TASK BRIEF: Find all the lines in the material below with the word "hred", and copy them.
★ ★ ★
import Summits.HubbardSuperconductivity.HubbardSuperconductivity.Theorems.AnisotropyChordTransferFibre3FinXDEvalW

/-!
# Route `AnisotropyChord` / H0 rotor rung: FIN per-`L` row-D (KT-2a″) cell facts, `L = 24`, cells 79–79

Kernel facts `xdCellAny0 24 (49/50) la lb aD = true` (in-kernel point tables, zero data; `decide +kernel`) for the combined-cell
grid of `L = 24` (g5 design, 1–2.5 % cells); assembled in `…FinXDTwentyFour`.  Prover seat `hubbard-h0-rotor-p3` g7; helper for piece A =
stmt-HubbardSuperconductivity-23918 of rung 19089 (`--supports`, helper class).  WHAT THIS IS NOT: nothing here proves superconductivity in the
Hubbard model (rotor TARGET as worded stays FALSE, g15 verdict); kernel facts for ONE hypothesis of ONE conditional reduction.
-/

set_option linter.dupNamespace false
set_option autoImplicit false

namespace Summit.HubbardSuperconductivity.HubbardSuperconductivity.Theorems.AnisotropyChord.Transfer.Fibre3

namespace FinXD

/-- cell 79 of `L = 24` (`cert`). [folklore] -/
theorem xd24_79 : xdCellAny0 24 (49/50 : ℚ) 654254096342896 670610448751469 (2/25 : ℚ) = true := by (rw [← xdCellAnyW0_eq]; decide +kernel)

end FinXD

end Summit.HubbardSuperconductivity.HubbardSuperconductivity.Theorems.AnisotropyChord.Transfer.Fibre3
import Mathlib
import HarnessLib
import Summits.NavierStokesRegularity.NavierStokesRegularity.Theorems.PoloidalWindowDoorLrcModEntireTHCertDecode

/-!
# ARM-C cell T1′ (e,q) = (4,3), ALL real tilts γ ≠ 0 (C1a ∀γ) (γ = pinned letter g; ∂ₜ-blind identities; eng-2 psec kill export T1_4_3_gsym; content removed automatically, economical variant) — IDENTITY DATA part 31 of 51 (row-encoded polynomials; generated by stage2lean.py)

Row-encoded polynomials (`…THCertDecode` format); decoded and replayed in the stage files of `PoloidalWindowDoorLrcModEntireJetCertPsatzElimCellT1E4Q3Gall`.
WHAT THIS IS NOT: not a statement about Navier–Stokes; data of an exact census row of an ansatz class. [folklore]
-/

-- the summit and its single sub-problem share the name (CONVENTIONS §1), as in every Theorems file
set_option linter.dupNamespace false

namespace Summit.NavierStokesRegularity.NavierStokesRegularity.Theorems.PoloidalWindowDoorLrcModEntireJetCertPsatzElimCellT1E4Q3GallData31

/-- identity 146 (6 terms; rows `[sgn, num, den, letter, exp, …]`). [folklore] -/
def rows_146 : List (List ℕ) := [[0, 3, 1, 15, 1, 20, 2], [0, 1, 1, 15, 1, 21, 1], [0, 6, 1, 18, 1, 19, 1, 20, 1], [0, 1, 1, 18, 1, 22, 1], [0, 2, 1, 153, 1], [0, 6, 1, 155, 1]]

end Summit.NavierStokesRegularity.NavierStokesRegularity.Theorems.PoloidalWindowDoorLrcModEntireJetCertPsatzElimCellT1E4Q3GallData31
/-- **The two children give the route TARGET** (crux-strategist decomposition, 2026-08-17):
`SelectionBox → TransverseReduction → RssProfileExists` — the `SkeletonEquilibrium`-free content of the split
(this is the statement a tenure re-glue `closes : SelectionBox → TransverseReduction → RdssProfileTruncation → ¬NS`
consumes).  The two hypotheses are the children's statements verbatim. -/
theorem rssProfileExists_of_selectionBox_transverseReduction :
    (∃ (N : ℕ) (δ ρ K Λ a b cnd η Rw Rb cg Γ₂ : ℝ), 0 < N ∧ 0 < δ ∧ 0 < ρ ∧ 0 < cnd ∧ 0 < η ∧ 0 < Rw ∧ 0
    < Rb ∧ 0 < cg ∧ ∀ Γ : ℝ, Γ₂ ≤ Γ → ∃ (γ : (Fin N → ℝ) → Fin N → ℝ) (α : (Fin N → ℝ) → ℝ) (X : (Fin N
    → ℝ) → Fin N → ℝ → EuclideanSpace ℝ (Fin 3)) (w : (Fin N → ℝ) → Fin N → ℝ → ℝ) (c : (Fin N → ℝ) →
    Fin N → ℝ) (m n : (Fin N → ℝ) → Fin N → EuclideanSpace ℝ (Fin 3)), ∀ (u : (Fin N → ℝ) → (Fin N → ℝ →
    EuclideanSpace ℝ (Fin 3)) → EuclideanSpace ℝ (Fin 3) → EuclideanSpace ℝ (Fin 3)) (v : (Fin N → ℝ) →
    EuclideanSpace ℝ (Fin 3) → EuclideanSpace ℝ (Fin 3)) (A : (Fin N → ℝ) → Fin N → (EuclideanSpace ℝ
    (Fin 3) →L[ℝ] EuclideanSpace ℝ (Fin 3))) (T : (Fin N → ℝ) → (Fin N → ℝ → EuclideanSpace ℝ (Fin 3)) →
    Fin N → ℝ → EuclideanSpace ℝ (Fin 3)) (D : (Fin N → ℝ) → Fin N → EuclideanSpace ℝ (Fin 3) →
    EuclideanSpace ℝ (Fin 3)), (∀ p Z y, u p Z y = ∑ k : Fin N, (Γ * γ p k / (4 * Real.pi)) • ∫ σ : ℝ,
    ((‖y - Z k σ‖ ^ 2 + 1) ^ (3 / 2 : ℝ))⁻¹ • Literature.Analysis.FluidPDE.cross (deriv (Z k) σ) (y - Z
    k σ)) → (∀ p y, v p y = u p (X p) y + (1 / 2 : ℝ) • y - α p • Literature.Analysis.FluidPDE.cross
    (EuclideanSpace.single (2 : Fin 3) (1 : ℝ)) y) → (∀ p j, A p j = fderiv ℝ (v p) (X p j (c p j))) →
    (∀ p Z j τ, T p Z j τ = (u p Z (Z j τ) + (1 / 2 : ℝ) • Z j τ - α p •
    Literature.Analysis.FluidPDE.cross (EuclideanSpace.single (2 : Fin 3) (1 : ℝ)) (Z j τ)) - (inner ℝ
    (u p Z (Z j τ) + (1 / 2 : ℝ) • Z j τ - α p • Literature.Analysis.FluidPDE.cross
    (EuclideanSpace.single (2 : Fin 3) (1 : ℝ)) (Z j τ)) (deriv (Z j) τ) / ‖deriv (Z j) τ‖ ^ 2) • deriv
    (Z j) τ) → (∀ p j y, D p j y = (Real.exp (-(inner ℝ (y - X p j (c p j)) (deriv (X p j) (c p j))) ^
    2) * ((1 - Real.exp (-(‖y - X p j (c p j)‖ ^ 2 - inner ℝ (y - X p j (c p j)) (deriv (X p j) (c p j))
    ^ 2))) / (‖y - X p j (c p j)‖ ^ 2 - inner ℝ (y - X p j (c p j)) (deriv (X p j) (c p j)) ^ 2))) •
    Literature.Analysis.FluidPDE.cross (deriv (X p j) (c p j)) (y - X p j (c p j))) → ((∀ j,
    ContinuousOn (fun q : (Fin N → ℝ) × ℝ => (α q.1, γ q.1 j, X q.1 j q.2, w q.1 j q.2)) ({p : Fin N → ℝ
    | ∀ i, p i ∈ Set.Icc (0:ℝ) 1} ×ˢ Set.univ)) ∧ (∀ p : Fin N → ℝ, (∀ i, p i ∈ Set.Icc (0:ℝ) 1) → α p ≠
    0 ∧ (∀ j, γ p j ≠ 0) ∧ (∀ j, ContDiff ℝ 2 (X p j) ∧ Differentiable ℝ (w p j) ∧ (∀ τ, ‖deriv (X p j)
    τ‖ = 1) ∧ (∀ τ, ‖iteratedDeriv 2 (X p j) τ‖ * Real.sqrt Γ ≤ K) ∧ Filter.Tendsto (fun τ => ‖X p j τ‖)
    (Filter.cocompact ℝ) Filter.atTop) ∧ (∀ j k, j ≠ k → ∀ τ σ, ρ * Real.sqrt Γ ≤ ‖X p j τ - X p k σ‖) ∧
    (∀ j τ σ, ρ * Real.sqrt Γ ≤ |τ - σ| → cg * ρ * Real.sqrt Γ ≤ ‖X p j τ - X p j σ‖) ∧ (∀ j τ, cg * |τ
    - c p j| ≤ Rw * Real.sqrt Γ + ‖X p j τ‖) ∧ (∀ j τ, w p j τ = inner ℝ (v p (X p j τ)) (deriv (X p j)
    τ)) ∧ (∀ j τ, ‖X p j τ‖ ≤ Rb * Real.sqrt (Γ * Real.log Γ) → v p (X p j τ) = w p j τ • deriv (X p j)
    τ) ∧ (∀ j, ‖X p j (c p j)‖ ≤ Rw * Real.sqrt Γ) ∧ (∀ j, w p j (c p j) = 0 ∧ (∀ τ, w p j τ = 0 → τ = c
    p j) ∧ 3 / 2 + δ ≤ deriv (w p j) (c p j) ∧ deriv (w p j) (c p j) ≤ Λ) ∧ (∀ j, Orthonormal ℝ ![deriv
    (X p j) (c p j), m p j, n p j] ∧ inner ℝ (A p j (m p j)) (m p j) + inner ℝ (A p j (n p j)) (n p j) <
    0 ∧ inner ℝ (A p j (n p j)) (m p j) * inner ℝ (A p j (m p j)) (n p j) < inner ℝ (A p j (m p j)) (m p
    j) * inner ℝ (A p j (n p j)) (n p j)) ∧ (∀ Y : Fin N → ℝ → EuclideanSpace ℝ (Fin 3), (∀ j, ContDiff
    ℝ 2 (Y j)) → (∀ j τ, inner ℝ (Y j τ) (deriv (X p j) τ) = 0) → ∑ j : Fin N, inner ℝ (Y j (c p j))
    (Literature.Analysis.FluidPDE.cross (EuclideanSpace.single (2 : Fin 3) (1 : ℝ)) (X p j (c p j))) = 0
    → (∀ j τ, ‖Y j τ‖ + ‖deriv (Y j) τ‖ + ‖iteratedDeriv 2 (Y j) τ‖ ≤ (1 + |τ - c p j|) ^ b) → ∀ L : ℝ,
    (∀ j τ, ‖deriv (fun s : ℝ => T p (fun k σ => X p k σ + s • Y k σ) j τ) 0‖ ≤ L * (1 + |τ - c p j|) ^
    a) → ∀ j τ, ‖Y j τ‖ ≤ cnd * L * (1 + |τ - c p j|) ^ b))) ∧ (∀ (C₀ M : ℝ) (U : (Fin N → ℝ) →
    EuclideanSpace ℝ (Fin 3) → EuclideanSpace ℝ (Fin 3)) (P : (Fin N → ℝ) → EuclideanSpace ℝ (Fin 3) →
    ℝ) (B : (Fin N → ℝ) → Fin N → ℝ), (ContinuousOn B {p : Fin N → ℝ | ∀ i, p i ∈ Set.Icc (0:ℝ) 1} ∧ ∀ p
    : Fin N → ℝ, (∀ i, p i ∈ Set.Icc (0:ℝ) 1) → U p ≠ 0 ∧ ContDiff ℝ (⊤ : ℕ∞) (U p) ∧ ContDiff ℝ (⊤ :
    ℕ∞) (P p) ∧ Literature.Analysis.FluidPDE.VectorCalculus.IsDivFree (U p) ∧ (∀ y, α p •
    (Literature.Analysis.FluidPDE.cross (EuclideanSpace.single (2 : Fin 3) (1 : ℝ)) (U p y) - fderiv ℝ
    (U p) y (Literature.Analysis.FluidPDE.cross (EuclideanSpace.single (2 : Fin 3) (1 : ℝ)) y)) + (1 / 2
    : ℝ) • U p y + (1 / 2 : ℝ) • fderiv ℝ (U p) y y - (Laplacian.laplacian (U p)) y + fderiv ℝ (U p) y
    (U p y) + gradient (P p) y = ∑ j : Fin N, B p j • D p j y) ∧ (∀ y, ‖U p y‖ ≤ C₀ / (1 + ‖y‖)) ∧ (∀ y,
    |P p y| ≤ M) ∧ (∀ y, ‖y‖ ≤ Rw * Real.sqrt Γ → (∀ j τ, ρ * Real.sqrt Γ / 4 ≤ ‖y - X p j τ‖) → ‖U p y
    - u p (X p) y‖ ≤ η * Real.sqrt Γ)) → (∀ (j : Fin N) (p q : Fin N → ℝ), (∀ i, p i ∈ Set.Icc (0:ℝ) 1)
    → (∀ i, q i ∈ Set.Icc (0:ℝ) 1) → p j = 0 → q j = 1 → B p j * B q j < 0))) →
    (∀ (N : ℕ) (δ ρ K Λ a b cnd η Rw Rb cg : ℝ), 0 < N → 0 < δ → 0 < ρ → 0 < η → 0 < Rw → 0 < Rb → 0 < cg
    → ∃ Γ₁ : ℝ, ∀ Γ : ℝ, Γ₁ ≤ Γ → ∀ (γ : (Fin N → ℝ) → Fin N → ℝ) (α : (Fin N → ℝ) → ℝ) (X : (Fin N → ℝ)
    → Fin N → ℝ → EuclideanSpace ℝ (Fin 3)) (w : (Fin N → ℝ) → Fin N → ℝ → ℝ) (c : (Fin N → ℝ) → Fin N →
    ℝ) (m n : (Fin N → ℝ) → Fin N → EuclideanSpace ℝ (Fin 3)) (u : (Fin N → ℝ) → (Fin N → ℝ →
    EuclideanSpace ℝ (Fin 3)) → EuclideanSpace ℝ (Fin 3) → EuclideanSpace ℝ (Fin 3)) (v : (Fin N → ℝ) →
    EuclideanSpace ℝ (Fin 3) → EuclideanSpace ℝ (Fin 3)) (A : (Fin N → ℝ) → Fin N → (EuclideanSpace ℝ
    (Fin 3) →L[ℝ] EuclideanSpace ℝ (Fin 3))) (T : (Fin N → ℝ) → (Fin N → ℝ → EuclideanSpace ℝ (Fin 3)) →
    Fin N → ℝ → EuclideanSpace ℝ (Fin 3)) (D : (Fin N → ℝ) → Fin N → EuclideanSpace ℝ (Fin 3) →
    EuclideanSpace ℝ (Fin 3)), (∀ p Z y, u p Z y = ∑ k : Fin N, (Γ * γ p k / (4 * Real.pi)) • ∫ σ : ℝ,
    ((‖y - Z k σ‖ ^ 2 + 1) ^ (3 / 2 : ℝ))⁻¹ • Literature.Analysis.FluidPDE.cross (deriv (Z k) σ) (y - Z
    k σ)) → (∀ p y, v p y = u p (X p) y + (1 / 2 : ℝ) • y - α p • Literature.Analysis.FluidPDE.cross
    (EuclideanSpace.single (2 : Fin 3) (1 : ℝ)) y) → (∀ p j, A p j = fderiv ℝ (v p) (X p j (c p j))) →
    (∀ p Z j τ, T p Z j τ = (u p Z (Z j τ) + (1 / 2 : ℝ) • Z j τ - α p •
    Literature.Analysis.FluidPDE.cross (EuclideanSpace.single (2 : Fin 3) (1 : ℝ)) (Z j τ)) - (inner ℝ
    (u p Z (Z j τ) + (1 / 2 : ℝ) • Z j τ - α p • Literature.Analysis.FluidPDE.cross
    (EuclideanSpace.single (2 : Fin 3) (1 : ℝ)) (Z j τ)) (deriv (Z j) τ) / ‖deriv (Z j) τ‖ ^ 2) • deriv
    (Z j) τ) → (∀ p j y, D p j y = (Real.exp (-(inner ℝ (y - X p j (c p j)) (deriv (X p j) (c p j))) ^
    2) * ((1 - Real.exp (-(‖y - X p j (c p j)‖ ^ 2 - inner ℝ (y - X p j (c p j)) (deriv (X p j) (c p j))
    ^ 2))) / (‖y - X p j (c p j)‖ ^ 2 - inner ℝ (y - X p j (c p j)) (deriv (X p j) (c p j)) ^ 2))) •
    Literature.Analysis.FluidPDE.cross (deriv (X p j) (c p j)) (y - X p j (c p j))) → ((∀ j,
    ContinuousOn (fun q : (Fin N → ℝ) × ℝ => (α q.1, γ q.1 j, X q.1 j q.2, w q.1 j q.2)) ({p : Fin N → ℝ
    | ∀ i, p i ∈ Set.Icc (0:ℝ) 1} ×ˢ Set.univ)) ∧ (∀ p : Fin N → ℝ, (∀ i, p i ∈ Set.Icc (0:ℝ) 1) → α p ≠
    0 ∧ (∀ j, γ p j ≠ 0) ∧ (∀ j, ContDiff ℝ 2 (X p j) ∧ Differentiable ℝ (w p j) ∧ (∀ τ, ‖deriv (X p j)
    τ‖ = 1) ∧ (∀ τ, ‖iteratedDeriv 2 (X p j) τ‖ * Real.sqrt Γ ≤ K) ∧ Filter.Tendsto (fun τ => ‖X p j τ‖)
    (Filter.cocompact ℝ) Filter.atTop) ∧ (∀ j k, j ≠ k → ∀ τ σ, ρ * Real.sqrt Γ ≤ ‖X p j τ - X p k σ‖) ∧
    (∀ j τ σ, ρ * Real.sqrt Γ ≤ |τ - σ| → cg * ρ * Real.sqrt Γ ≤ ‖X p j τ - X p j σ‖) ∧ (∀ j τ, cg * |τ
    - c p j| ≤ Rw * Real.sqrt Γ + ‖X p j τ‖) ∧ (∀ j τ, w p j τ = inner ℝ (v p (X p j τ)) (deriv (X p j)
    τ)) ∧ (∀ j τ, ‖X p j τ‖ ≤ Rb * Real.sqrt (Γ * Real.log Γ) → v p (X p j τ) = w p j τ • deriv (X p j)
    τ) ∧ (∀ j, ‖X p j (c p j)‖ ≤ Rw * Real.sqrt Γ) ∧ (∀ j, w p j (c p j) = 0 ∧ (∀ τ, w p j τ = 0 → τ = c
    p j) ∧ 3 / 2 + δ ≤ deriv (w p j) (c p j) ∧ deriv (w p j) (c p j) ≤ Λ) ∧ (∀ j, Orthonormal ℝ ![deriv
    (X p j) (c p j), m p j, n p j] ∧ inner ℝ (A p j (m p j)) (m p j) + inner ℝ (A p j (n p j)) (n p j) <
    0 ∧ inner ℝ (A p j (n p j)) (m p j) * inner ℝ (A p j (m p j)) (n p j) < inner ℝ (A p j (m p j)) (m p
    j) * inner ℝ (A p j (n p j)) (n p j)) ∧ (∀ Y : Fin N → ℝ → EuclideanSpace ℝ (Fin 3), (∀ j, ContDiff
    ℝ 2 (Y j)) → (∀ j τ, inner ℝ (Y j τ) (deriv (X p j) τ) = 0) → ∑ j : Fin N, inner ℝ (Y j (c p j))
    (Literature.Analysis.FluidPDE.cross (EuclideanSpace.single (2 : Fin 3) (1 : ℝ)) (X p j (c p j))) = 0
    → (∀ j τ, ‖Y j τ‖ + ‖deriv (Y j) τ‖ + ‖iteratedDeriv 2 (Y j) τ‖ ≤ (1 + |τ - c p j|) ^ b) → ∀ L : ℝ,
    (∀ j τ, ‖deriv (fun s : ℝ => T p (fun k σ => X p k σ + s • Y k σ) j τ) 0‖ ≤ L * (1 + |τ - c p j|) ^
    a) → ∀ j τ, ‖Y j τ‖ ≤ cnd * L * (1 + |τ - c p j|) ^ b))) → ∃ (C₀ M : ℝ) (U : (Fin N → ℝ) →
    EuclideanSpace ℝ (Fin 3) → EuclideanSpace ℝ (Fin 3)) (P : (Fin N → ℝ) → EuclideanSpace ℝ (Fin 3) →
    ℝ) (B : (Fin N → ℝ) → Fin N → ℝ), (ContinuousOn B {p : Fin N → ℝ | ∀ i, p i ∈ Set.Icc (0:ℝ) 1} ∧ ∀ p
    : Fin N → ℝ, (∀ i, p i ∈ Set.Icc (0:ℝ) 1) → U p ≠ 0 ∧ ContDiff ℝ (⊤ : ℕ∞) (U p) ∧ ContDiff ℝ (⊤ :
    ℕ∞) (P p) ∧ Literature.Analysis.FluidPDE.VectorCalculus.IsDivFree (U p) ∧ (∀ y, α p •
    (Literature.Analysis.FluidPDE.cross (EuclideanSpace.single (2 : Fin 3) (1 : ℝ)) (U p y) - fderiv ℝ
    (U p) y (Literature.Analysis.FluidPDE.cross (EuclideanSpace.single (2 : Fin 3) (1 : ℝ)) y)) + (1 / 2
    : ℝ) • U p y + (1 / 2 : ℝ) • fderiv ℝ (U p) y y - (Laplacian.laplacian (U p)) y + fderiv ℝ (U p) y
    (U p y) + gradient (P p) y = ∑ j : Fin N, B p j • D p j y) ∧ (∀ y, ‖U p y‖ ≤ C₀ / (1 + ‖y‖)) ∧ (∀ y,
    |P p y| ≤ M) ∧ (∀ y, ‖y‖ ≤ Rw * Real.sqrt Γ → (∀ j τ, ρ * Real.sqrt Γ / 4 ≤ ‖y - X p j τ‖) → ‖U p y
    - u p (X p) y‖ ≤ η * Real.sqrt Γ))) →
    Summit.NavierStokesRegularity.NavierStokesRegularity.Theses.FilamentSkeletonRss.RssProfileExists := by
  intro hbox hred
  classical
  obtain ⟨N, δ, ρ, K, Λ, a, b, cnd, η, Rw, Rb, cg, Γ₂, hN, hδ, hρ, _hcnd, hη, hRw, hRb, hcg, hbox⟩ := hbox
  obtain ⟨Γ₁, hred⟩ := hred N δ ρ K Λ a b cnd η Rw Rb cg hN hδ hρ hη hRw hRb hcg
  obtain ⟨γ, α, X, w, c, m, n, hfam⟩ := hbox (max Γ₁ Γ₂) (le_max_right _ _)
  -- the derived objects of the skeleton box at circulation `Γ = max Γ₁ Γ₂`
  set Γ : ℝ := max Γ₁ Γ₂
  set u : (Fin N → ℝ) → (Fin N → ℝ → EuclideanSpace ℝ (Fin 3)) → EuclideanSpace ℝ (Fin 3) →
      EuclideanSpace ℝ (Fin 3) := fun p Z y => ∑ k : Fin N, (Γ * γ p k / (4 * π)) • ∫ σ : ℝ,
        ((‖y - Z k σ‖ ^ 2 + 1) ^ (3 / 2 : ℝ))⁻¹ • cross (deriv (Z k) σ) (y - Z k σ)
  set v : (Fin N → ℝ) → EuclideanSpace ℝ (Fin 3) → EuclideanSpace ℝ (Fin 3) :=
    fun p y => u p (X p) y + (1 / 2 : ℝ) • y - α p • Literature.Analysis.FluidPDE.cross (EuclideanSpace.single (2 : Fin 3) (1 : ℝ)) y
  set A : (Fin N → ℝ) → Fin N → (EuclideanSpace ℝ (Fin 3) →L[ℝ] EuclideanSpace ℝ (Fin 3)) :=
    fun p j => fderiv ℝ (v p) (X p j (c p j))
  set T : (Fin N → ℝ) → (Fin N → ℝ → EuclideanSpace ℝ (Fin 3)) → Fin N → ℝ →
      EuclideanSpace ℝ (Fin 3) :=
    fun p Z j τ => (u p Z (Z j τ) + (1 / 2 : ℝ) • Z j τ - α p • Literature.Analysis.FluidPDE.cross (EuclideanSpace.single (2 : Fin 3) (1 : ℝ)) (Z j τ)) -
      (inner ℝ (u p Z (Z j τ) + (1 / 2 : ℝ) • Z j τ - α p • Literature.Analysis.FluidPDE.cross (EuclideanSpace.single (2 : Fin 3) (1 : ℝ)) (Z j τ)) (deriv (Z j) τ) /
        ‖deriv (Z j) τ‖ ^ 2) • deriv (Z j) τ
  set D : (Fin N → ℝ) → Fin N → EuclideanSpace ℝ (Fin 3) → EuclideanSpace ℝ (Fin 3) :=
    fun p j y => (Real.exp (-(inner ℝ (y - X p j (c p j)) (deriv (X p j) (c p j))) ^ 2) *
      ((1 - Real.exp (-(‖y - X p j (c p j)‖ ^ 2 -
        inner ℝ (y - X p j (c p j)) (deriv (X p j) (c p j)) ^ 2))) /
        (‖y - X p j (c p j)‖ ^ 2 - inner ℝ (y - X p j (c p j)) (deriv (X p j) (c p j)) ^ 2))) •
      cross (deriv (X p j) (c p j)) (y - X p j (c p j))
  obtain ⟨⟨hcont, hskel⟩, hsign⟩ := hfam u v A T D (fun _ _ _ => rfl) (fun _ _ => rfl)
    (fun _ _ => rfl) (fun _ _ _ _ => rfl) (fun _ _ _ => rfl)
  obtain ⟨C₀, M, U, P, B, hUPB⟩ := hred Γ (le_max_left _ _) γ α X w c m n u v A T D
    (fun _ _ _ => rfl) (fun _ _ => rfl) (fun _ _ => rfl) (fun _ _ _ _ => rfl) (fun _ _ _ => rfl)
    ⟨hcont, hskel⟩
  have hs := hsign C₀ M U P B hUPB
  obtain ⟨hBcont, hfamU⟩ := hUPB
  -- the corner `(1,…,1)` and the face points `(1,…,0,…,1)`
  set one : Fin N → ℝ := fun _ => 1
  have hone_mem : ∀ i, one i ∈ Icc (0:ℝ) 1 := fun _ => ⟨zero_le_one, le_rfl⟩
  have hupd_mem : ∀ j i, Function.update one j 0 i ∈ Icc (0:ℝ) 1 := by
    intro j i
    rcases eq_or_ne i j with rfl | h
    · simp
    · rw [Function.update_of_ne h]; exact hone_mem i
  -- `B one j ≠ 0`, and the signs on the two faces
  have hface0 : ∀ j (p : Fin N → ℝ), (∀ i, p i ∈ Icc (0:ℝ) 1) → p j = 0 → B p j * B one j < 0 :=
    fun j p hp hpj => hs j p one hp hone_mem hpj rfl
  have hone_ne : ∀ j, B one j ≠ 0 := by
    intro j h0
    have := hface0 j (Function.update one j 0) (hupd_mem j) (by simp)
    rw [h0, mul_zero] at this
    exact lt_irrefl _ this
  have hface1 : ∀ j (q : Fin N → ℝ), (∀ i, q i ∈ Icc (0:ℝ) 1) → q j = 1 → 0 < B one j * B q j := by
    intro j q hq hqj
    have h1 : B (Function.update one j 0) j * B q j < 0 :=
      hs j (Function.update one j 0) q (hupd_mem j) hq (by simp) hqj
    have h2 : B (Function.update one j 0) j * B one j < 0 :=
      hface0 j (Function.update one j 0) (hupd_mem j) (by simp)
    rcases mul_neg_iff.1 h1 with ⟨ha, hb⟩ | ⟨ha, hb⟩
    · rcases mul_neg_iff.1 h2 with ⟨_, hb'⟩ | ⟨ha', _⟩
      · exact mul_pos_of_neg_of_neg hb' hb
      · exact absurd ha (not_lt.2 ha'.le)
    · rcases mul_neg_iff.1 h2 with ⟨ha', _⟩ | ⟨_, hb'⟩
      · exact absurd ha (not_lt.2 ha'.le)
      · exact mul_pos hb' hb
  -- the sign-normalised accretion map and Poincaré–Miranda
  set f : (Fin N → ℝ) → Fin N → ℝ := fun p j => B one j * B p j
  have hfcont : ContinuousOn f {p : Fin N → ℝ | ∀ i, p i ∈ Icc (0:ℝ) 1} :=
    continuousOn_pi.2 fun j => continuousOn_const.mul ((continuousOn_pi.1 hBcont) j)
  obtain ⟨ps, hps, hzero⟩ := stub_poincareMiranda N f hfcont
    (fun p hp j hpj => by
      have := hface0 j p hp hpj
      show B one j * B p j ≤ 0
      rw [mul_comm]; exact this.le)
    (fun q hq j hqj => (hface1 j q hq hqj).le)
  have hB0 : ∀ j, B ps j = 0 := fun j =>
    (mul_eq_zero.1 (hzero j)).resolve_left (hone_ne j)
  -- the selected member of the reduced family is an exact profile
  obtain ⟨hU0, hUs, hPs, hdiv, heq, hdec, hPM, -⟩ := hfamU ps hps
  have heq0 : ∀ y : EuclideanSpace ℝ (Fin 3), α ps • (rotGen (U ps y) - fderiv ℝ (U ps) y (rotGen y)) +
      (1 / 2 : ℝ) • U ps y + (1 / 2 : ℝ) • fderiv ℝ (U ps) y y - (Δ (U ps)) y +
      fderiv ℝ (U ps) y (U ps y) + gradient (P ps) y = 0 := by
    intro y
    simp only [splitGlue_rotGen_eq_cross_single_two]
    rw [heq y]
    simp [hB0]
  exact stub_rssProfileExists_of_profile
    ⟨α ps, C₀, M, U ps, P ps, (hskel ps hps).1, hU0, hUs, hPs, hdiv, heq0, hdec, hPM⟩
★ ★ ★
ANSWER BOX:
  intro hbox hred
  obtain ⟨Γ₁, hred⟩ := hred N δ ρ K Λ a b cnd η Rw Rb cg hN hδ hρ hη hRw hRb hcg
  obtain ⟨C₀, M, U, P, B, hUPB⟩ := hred Γ (le_max_left _ _) γ α X w c m n u v A T D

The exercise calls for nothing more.